(Collected data)
☆ ☆ ☆

/-! ### The primes of norm at most `118` (Dedekind–Kummer) -/

set_option maxRecDepth 16384 in
/-- The inert primes `2, 3, 17, 19, 53, 67, 71, 89, 97` (no root of `f₂₃`): every prime above them is `(p)`. [folklore] -/
theorem eq_span_of_inert_twentythree (hθ : aeval θ (csPoly 23) = 0) (h3 : finrank ℚ K = 3) {p : ℕ}
    (hp : p = 2 ∨ p = 3 ∨ p = 17 ∨ p = 19 ∨ p = 53 ∨ p = 67 ∨ p = 71 ∨ p = 89 ∨ p = 97)
    {P : Ideal (𝓞 K)} (hP : P ∈ primesOver (span {(p : ℤ)}) (𝓞 K)) : P = span {(p : 𝓞 K)} := by
  rcases hp with rfl | rfl | rfl | rfl | rfl | rfl | rfl | rfl | rfl
  · exact eq_span_of_no_root_of_sq hθ h3 csDisc_twentythree_sq (by norm_num) hP (by decide)
  · exact eq_span_of_no_root_of_sq hθ h3 csDisc_twentythree_sq (by norm_num) hP (by decide)
  · exact eq_span_of_no_root_of_sq hθ h3 csDisc_twentythree_sq (by norm_num) hP (by decide)
  · exact eq_span_of_no_root_of_sq hθ h3 csDisc_twentythree_sq (by norm_num) hP (by decide)
  · exact eq_span_of_no_root_of_sq hθ h3 csDisc_twentythree_sq (by norm_num) hP (by decide)
  · exact eq_span_of_no_root_of_sq hθ h3 csDisc_twentythree_sq (by norm_num) hP (by decide)
  · exact eq_span_of_no_root_of_sq hθ h3 csDisc_twentythree_sq (by norm_num) hP (by decide)
  · exact eq_span_of_no_root_of_sq hθ h3 csDisc_twentythree_sq (by norm_num) hP (by decide)
  · exact eq_span_of_no_root_of_sq hθ h3 csDisc_twentythree_sq (by norm_num) hP (by decide)

set_option maxRecDepth 16384 in
/-- The degree-one primes at primes with a unique root of `f₂₃`: `(11, θ - 5)`, `(13, θ - 6)`, `(29, θ - 27)`, `(37, θ - 6)`, `(41, θ - 2)`, `(43, θ - 40)`, `(59, θ - 39)`, `(61, θ - 39)`, `(73, θ - 51)`, `(79, θ - 19)`, `(83, θ - 68)`, `(103, θ - 69)`, `(109, θ - 32)` are the only
primes `P` above them with `p ^ {f_P} ≤ 118`. [folklore] -/
theorem eq_span_pair_of_unique_root_twentythree (hθ : aeval θ (csPoly 23) = 0) (h3 : finrank ℚ K = 3)
    {p : ℕ} {c₀ : ℤ}
    (hp : (p = 11 ∧ c₀ = 5) ∨ (p = 13 ∧ c₀ = 6) ∨ (p = 29 ∧ c₀ = 27) ∨ (p = 37 ∧ c₀ = 6) ∨ (p = 41 ∧ c₀ = 2) ∨ (p = 43 ∧ c₀ = 40) ∨ (p = 59 ∧ c₀ = 39) ∨ (p = 61 ∧ c₀ = 39) ∨ (p = 73 ∧ c₀ = 51) ∨ (p = 79 ∧ c₀ = 19) ∨ (p = 83 ∧ c₀ = 68) ∨ (p = 103 ∧ c₀ = 69) ∨ (p = 109 ∧ c₀ = 32))
    {P : Ideal (𝓞 K)} (hP : P ∈ primesOver (span {(p : ℤ)}) (𝓞 K)) (hle : p ^ P.inertiaDeg ℤ ≤ 118) :
    P = span {(p : 𝓞 K), thetaInt hθ - (c₀ : 𝓞 K)} := by
  rcases hp with ⟨rfl, rfl⟩ | ⟨rfl, rfl⟩ | ⟨rfl, rfl⟩ | ⟨rfl, rfl⟩ | ⟨rfl, rfl⟩ | ⟨rfl, rfl⟩ | ⟨rfl, rfl⟩ | ⟨rfl, rfl⟩ | ⟨rfl, rfl⟩ | ⟨rfl, rfl⟩ | ⟨rfl, rfl⟩ | ⟨rfl, rfl⟩ | ⟨rfl, rfl⟩
  · exact eq_span_pair_of_unique_root_of_sq hθ h3 csDisc_twentythree_sq (by norm_num) hP hle
      (by decide) (by norm_num)
  · exact eq_span_pair_of_unique_root_of_sq hθ h3 csDisc_twentythree_sq (by norm_num) hP hle
      (by decide) (by norm_num)
  · exact eq_span_pair_of_unique_root_of_sq hθ h3 csDisc_twentythree_sq (by norm_num) hP hle
      (by decide) (by norm_num)
  · exact eq_span_pair_of_unique_root_of_sq hθ h3 csDisc_twentythree_sq (by norm_num) hP hle
      (by decide) (by norm_num)
  · exact eq_span_pair_of_unique_root_of_sq hθ h3 csDisc_twentythree_sq (by norm_num) hP hle
      (by decide) (by norm_num)
  · exact eq_span_pair_of_unique_root_of_sq hθ h3 csDisc_twentythree_sq (by norm_num) hP hle
      (by decide) (by norm_num)
  · exact eq_span_pair_of_unique_root_of_sq hθ h3 csDisc_twentythree_sq (by norm_num) hP hle
      (by decide) (by norm_num)
  · exact eq_span_pair_of_unique_root_of_sq hθ h3 csDisc_twentythree_sq (by norm_num) hP hle
      (by decide) (by norm_num)
  · exact eq_span_pair_of_unique_root_of_sq hθ h3 csDisc_twentythree_sq (by norm_num) hP hle
      (by decide) (by norm_num)
  · exact eq_span_pair_of_unique_root_of_sq hθ h3 csDisc_twentythree_sq (by norm_num) hP hle
      (by decide) (by norm_num)
  · exact eq_span_pair_of_unique_root_of_sq hθ h3 csDisc_twentythree_sq (by norm_num) hP hle
      (by decide) (by norm_num)
  · exact eq_span_pair_of_unique_root_of_sq hθ h3 csDisc_twentythree_sq (by norm_num) hP hle
      (by decide) (by norm_num)
  · exact eq_span_pair_of_unique_root_of_sq hθ h3 csDisc_twentythree_sq (by norm_num) hP hle
      (by decide) (by norm_num)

☆ ☆ ☆

*WHAT YOU NEED TO DO*
Every entry must be output again exactly as it was given.

*WRITTEN ANSWER*
/-! ### The primes of norm at most `118` (Dedekind–Kummer) -/

set_option maxRecDepth 16384 in
/-- The inert primes `2, 3, 17, 19, 53, 67, 71, 89, 97` (no root of `f₂₃`): every prime above them is `(p)`. [folklore] -/
theorem eq_span_of_inert_twentythree (hθ : aeval θ (csPoly 23) = 0) (h3 : finrank ℚ K = 3) {p : ℕ}
    (hp : p = 2 ∨ p = 3 ∨ p = 17 ∨ p = 19 ∨ p = 53 ∨ p = 67 ∨ p = 71 ∨ p = 89 ∨ p = 97)
    {P : Ideal (𝓞 K)} (hP : P ∈ primesOver (span {(p : ℤ)}) (𝓞 K)) : P = span {(p : 𝓞 K)} := by
  rcases hp with rfl | rfl | rfl | rfl | rfl | rfl | rfl | rfl | rfl
  · exact eq_span_of_no_root_of_sq hθ h3 csDisc_twentythree_sq (by norm_num) hP (by decide)
  · exact eq_span_of_no_root_of_sq hθ h3 csDisc_twentythree_sq (by norm_num) hP (by decide)
  · exact eq_span_of_no_root_of_sq hθ h3 csDisc_twentythree_sq (by norm_num) hP (by decide)
  · exact eq_span_of_no_root_of_sq hθ h3 csDisc_twentythree_sq (by norm_num) hP (by decide)
  · exact eq_span_of_no_root_of_sq hθ h3 csDisc_twentythree_sq (by norm_num) hP (by decide)
  · exact eq_span_of_no_root_of_sq hθ h3 csDisc_twentythree_sq (by norm_num) hP (by decide)
  · exact eq_span_of_no_root_of_sq hθ h3 csDisc_twentythree_sq (by norm_num) hP (by decide)
  · exact eq_span_of_no_root_of_sq hθ h3 csDisc_twentythree_sq (by norm_num) hP (by decide)
  · exact eq_span_of_no_root_of_sq hθ h3 csDisc_twentythree_sq (by norm_num) hP (by decide)

set_option maxRecDepth 16384 in
/-- The degree-one primes at primes with a unique root of `f₂₃`: `(11, θ - 5)`, `(13, θ - 6)`, `(29, θ - 27)`, `(37, θ - 6)`, `(41, θ - 2)`, `(43, θ - 40)`, `(59, θ - 39)`, `(61, θ - 39)`, `(73, θ - 51)`, `(79, θ - 19)`, `(83, θ - 68)`, `(103, θ - 69)`, `(109, θ - 32)` are the only
primes `P` above them with `p ^ {f_P} ≤ 118`. [folklore] -/
theorem eq_span_pair_of_unique_root_twentythree (hθ : aeval θ (csPoly 23) = 0) (h3 : finrank ℚ K = 3)
    {p : ℕ} {c₀ : ℤ}
    (hp : (p = 11 ∧ c₀ = 5) ∨ (p = 13 ∧ c₀ = 6) ∨ (p = 29 ∧ c₀ = 27) ∨ (p = 37 ∧ c₀ = 6) ∨ (p = 41 ∧ c₀ = 2) ∨ (p = 43 ∧ c₀ = 40) ∨ (p = 59 ∧ c₀ = 39) ∨ (p = 61 ∧ c₀ = 39) ∨ (p = 73 ∧ c₀ = 51) ∨ (p = 79 ∧ c₀ = 19) ∨ (p = 83 ∧ c₀ = 68) ∨ (p = 103 ∧ c₀ = 69) ∨ (p = 109 ∧ c₀ = 32))
    {P : Ideal (𝓞 K)} (hP : P ∈ primesOver (span {(p : ℤ)}) (𝓞 K)) (hle : p ^ P.inertiaDeg ℤ ≤ 118) :
    P = span {(p : 𝓞 K), thetaInt hθ - (c₀ : 𝓞 K)} := by
  rcases hp with ⟨rfl, rfl⟩ | ⟨rfl, rfl⟩ | ⟨rfl, rfl⟩ | ⟨rfl, rfl⟩ | ⟨rfl, rfl⟩ | ⟨rfl, rfl⟩ | ⟨rfl, rfl⟩ | ⟨rfl, rfl⟩ | ⟨rfl, rfl⟩ | ⟨rfl, rfl⟩ | ⟨rfl, rfl⟩ | ⟨rfl, rfl⟩ | ⟨rfl, rfl⟩
  · exact eq_span_pair_of_unique_root_of_sq hθ h3 csDisc_twentythree_sq (by norm_num) hP hle
      (by decide) (by norm_num)
  · exact eq_span_pair_of_unique_root_of_sq hθ h3 csDisc_twentythree_sq (by norm_num) hP hle
      (by decide) (by norm_num)
  · exact eq_span_pair_of_unique_root_of_sq hθ h3 csDisc_twentythree_sq (by norm_num) hP hle
      (by decide) (by norm_num)
  · exact eq_span_pair_of_unique_root_of_sq hθ h3 csDisc_twentythree_sq (by norm_num) hP hle
      (by decide) (by norm_num)
  · exact eq_span_pair_of_unique_root_of_sq hθ h3 csDisc_twentythree_sq (by norm_num) hP hle
      (by decide) (by norm_num)
  · exact eq_span_pair_of_unique_root_of_sq hθ h3 csDisc_twentythree_sq (by norm_num) hP hle
      (by decide) (by norm_num)
  · exact eq_span_pair_of_unique_root_of_sq hθ h3 csDisc_twentythree_sq (by norm_num) hP hle
      (by decide) (by norm_num)
  · exact eq_span_pair_of_unique_root_of_sq hθ h3 csDisc_twentythree_sq (by norm_num) hP hle
      (by decide) (by norm_num)
  · exact eq_span_pair_of_unique_root_of_sq hθ h3 csDisc_twentythree_sq (by norm_num) hP hle
      (by decide) (by norm_num)
  · exact eq_span_pair_of_unique_root_of_sq hθ h3 csDisc_twentythree_sq (by norm_num) hP hle
      (by decide) (by norm_num)
  · exact eq_span_pair_of_unique_root_of_sq hθ h3 csDisc_twentythree_sq (by norm_num) hP hle
      (by decide) (by norm_num)
  · exact eq_span_pair_of_unique_root_of_sq hθ h3 csDisc_twentythree_sq (by norm_num) hP hle
      (by decide) (by norm_num)
  · exact eq_span_pair_of_unique_root_of_sq hθ h3 csDisc_twentythree_sq (by norm_num) hP hle
      (by decide) (by norm_num)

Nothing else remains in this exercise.